Accessing machine instructions
The target machine can deploy more sophisticated instructions, which can have the capability to
perform specific operations much efficiently. If the target code can accommodate those
instructions directly, that will not only improve the quality of code, but also yield more efficient
results.
OR
a. Construct the tree for following expressions and apply
labeling algorithm for ordering
x*(y+z)-z/(u-v)
b. Explain the basic block and control flow graph.
Answer:
Basic Blocks
Source codes generally have a number of instructions, which are always executed in sequence
and are considered as the basic blocks of the code. These basic blocks do not have any jump
statements among them, i.e., when the first instruction is executed, all the instructions in the
same basic block will be executed in their sequence of appearance without losing the flow
control of the program.
A program can have various constructs as basic blocks, like IF-THEN-ELSE, SWITCH-CASE
conditional statements and loops such as DO-WHILE, FOR, and REPEAT-UNTIL, etc.
Basic block identification
We may use the following algorithm to find the basic blocks in a program:
Search header statements of all the basic blocks from where a basic block starts:
o First statement of a program.
o Statements that are target of any branch (conditional/unconditional).
o Statements that follow any branch statement.
Header statements and the statements following them form a basic block.

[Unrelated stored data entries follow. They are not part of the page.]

import Mathlib
import HarnessLib

/-!
# Uniqueness for closed linear systems of ODEs with bounded solutions (iterated Grönwall)
(stub `stub_wickShellDynamic` (K6) of line `gram-pencil-harmonic-chaos`, crux `EmbeddedDrudeMourre.DrudeDissolution`,
item stmt-AtomisticToContinuum-12593; `--supports` file, closes nothing)

WHAT. An abstract uniqueness lemma for an (in general infinite) family of real functions `G i : ℝ → ℝ`,
`i : ι`, which is CLOSED UNDER DIFFERENTIATION up to a weighted bound: every `G i` is differentiable with
`|G i'(t)| ≤ Σ_k |G (τ i k) (t)|` for finitely many "successors" `τ i k`, the weights satisfy
`Σ_k W (τ i k) ≤ L · W i`, all `G i` vanish at `0` and are uniformly bounded `|G i t| ≤ M · W i`. Then every
`G i` vanishes identically (`eq_zero_of_linear_ode_family`).

HOW. By induction on `n`, `|G i t| ≤ M · W i · (L|t|)ⁿ / n!` for all `i` (the fencing form of the mean value
inequality, `image_norm_le_of_norm_deriv_right_le_deriv_boundary`, with the polynomial fence
`B(x) = M W_i L^{n+1} x^{n+1}/(n+1)!`); then `n → ∞` (`FloorSemiring.tendsto_pow_div_factorial_atTop`).
Negative times by time reversal. This is the ODE-uniqueness step of the harmonic spectral formula (matrix
coefficients of the thermal Koopman group on Wick monomials solve a closed linear system).
-/

noncomputable section

namespace Summit.AtomisticToContinuum.FouriersLaw.Theorems.DrudeDissolution.GramPencilHarmonicChaos

open Filter Set Topology
open scoped Nat

/-- **Iterated Grönwall bound.** If `|G i'| ≤ Σ_k |G (τ i k)|`, `Σ_k W (τ i k) ≤ L W i`, `G i 0 = 0` and
`|G i t| ≤ M W i` (`L, M ≥ 0`), then `|G i t| ≤ M W i (L t)ⁿ / n!` for every `n` and `t ≥ 0`. [folklore] -/
theorem abs_le_pow_div_factorial_of_linear_ode {ι K : Type*} [Fintype K]
    {G G' : ι → ℝ → ℝ} {τ : ι → K → ι} {W : ι → ℝ} {L M : ℝ} (hL0 : 0 ≤ L) (hM0 : 0 ≤ M)
    (hL : ∀ i, ∑ k, W (τ i k) ≤ L * W i)
    (hderiv : ∀ i t, HasDerivAt (G i) (G' i t) t)
    (hG' : ∀ i t, |G' i t| ≤ ∑ k, |G (τ i k) t|)
    (h0 : ∀ i, G i 0 = 0) (hM : ∀ i t, |G i t| ≤ M * W i) :
    ∀ (n : ℕ) (i : ι) (t : ℝ), 0 ≤ t → |G i t| ≤ M * W i * (L * t) ^ n / n ! := by
  intro n
  induction n with
  | zero =>
    intro i t _
    simpa using hM i t
  | succ n ih =>
    intro i t ht
    -- the polynomial fence `B x = M W_i L^{n+1} x^{n+1} / (n+1)!`
    let B : ℝ → ℝ := fun x => M * W i * L ^ (n + 1) * x ^ (n + 1) / ((n + 1)! : ℝ)
    let B' : ℝ → ℝ := fun x => M * W i * L ^ (n + 1) * x ^ n / (n ! : ℝ)
    have hBd : ∀ x, HasDerivAt B (B' x) x := by
      intro x
      have h2 := ((hasDerivAt_pow (n + 1) x).const_mul (M * W i * L ^ (n + 1))).div_const
        ((n + 1)! : ℝ)
      refine h2.congr_deriv ?_
      show _ = M * W i * L ^ (n + 1) * x ^ n / (n ! : ℝ)
      rw [Nat.factorial_succ, Nat.add_sub_cancel]
      push_cast
      field_simp
    have hcont : ContinuousOn (G i) (Icc 0 t) :=
      fun x _ => (hderiv i x).continuousAt.continuousWithinAt
    have hder : ∀ x ∈ Ico 0 t, HasDerivWithinAt (G i) (G' i x) (Ici x) x :=
      fun x _ => (hderiv i x).hasDerivWithinAt
    have hinit : ‖G i 0‖ ≤ B 0 := by
      simp [B, h0 i]
    have hbound : ∀ x ∈ Ico 0 t, ‖G' i x‖ ≤ B' x := by
      intro x hx
      rw [Real.norm_eq_abs]
      refine (hG' i x).trans ?_
      have hx0 : 0 ≤ x := hx.1
      calc ∑ k, |G (τ i k) x| ≤ ∑ k, M * W (τ i k) * (L * x) ^ n / n ! :=
            Finset.sum_le_sum fun k _ => ih (τ i k) x hx0
        _ = (M * (L * x) ^ n / n !) * ∑ k, W (τ i k) := by
            rw [Finset.mul_sum]
            refine Finset.sum_congr rfl fun k _ => ?_
            ring
        _ ≤ (M * (L * x) ^ n / n !) * (L * W i) := by
            refine mul_le_mul_of_nonneg_left (hL i) ?_
            positivity
        _ = B' x := by
            simp only [B']
            ring
    have key := image_norm_le_of_norm_deriv_right_le_deriv_boundary hcont hder hinit hBd hbound
      (x := t) ⟨ht, le_rfl⟩
    rw [Real.norm_eq_abs] at key
    refine key.trans (le_of_eq ?_)
    simp only [B]
    ring

/-- **Uniqueness for closed linear ODE families, non-negative times.** Under the hypotheses of
`abs_le_pow_div_factorial_of_linear_ode`, `G i t = 0` for all `t ≥ 0`. [folklore] -/
theorem eq_zero_of_linear_ode_family_of_nonneg {ι K : Type*} [Fintype K]
    {G G' : ι → ℝ → ℝ} {τ : ι → K → ι} {W : ι → ℝ} {L M : ℝ} (hL0 : 0 ≤ L) (hM0 : 0 ≤ M)
    (hL : ∀ i, ∑ k, W (τ i k) ≤ L * W i)
    (hderiv : ∀ i t, HasDerivAt (G i) (G' i t) t)
    (hG' : ∀ i t, |G' i t| ≤ ∑ k, |G (τ i k) t|)
    (h0 : ∀ i, G i 0 = 0) (hM : ∀ i t, |G i t| ≤ M * W i) :
    ∀ (i : ι) (t : ℝ), 0 ≤ t → G i t = 0 := by
  intro i t ht
  have hb := abs_le_pow_div_factorial_of_linear_ode hL0 hM0 hL hderiv hG' h0 hM
  have hlim : Tendsto (fun n : ℕ => M * W i * (L * t) ^ n / n !) atTop (𝓝 0) := by
    have h := (FloorSemiring.tendsto_pow_div_factorial_atTop (L * t)).const_mul (M * W i)
    rw [mul_zero] at h
    refine h.congr' (Eventually.of_forall fun n => ?_)
    ring
  have hle : |G i t| ≤ 0 :=
    ge_of_tendsto' hlim fun n => hb n i t ht
  exact abs_eq_zero.1 (le_antisymm hle (abs_nonneg _))

/-- **Uniqueness for closed linear ODE families (iterated Grönwall).** Let `G i : ℝ → ℝ` (`i : ι`) be
differentiable with `|G i'(t)| ≤ Σ_k |G (τ i k) t|` (finitely many successors), weights `W` with
`Σ_k W (τ i k) ≤ L W i`, `G i 0 = 0` and `|G i t| ≤ M W i` uniformly. Then `G i ≡ 0` for every `i`. [folklore] -/
theorem eq_zero_of_linear_ode_family {ι K : Type*} [Fintype K]
    {G G' : ι → ℝ → ℝ} {τ : ι → K → ι} {W : ι → ℝ} {L M : ℝ} (hL0 : 0 ≤ L) (hM0 : 0 ≤ M)
    (hL : ∀ i, ∑ k, W (τ i k) ≤ L * W i)
    (hderiv : ∀ i t, HasDerivAt (G i) (G' i t) t)
    (hG' : ∀ i t, |G' i t| ≤ ∑ k, |G (τ i k) t|)
    (h0 : ∀ i, G i 0 = 0) (hM : ∀ i t, |G i t| ≤ M * W i) :
    ∀ (i : ι) (t : ℝ), G i t = 0 := by
  intro i t
  rcases le_total 0 t with ht | ht
  · exact eq_zero_of_linear_ode_family_of_nonneg hL0 hM0 hL hderiv hG' h0 hM i t ht
  · -- time reversal: `s ↦ G i (-s)` satisfies the same hypotheses
    have hrev := eq_zero_of_linear_ode_family_of_nonneg (G := fun i s => G i (-s))
      (G' := fun i s => -G' i (-s)) (τ := τ) hL0 hM0 hL ?_ ?_ (fun i => by simpa using h0 i)
      (fun i s => hM i (-s)) i (-t) (by linarith)
    · simpa using hrev
    · intro j s
      have h : HasDerivAt (fun s => G j (-s)) (G' j (-s) * (-1)) s :=
        (hderiv j (-s)).comp s (hasDerivAt_neg' s)
      exact h.congr_deriv (by ring)
    · intro j s
      simpa [abs_neg] using hG' j (-s)

/-- **Uniqueness for closed linear ODE families** (`eq_zero_of_linear_ode_family` in closed `∀`-form over
`Type`, the shape registered for this helper file): bounded solutions of a closed linear system with
`Σ_k W (τ i k) ≤ L W i`, vanishing at `0`, vanish identically. [folklore] -/
theorem linear_ode_family_eq_zero :
    ∀ {ι K : Type} [Fintype K] {G G' : ι → ℝ → ℝ} {τ : ι → K → ι} {W : ι → ℝ} {L M : ℝ},
      0 ≤ L → 0 ≤ M → (∀ i, ∑ k, W (τ i k) ≤ L * W i) →
      (∀ i t, HasDerivAt (G i) (G' i t) t) → (∀ i t, |G' i t| ≤ ∑ k, |G (τ i k) t|) →
      (∀ i, G i 0 = 0) → (∀ i t, |G i t| ≤ M * W i) → ∀ (i : ι) (t : ℝ), G i t = 0 :=
  fun hL0 hM0 hL hderiv hG' h0 hM => eq_zero_of_linear_ode_family hL0 hM0 hL hderiv hG' h0 hM

end Summit.AtomisticToContinuum.FouriersLaw.Theorems.DrudeDissolution.GramPencilHarmonicChaos

end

A basic block does not include any header statement of any other basic block.
Basic blocks are important concepts from both code generation and optimization point of view.
Basic blocks play an important role in identifying variables, which are being used more than
once in a single basic block. If any variable is being used more than once, the register memory
allocated to that variable need not be emptied unless the block finishes execution.
Control Flow Graph
Basic blocks in a program can be represented by means of control flow graphs. A control flow
graph depicts how the program control is being passed among the blocks. It is a useful tool that
helps in optimization by help locating any unwanted loops in the program.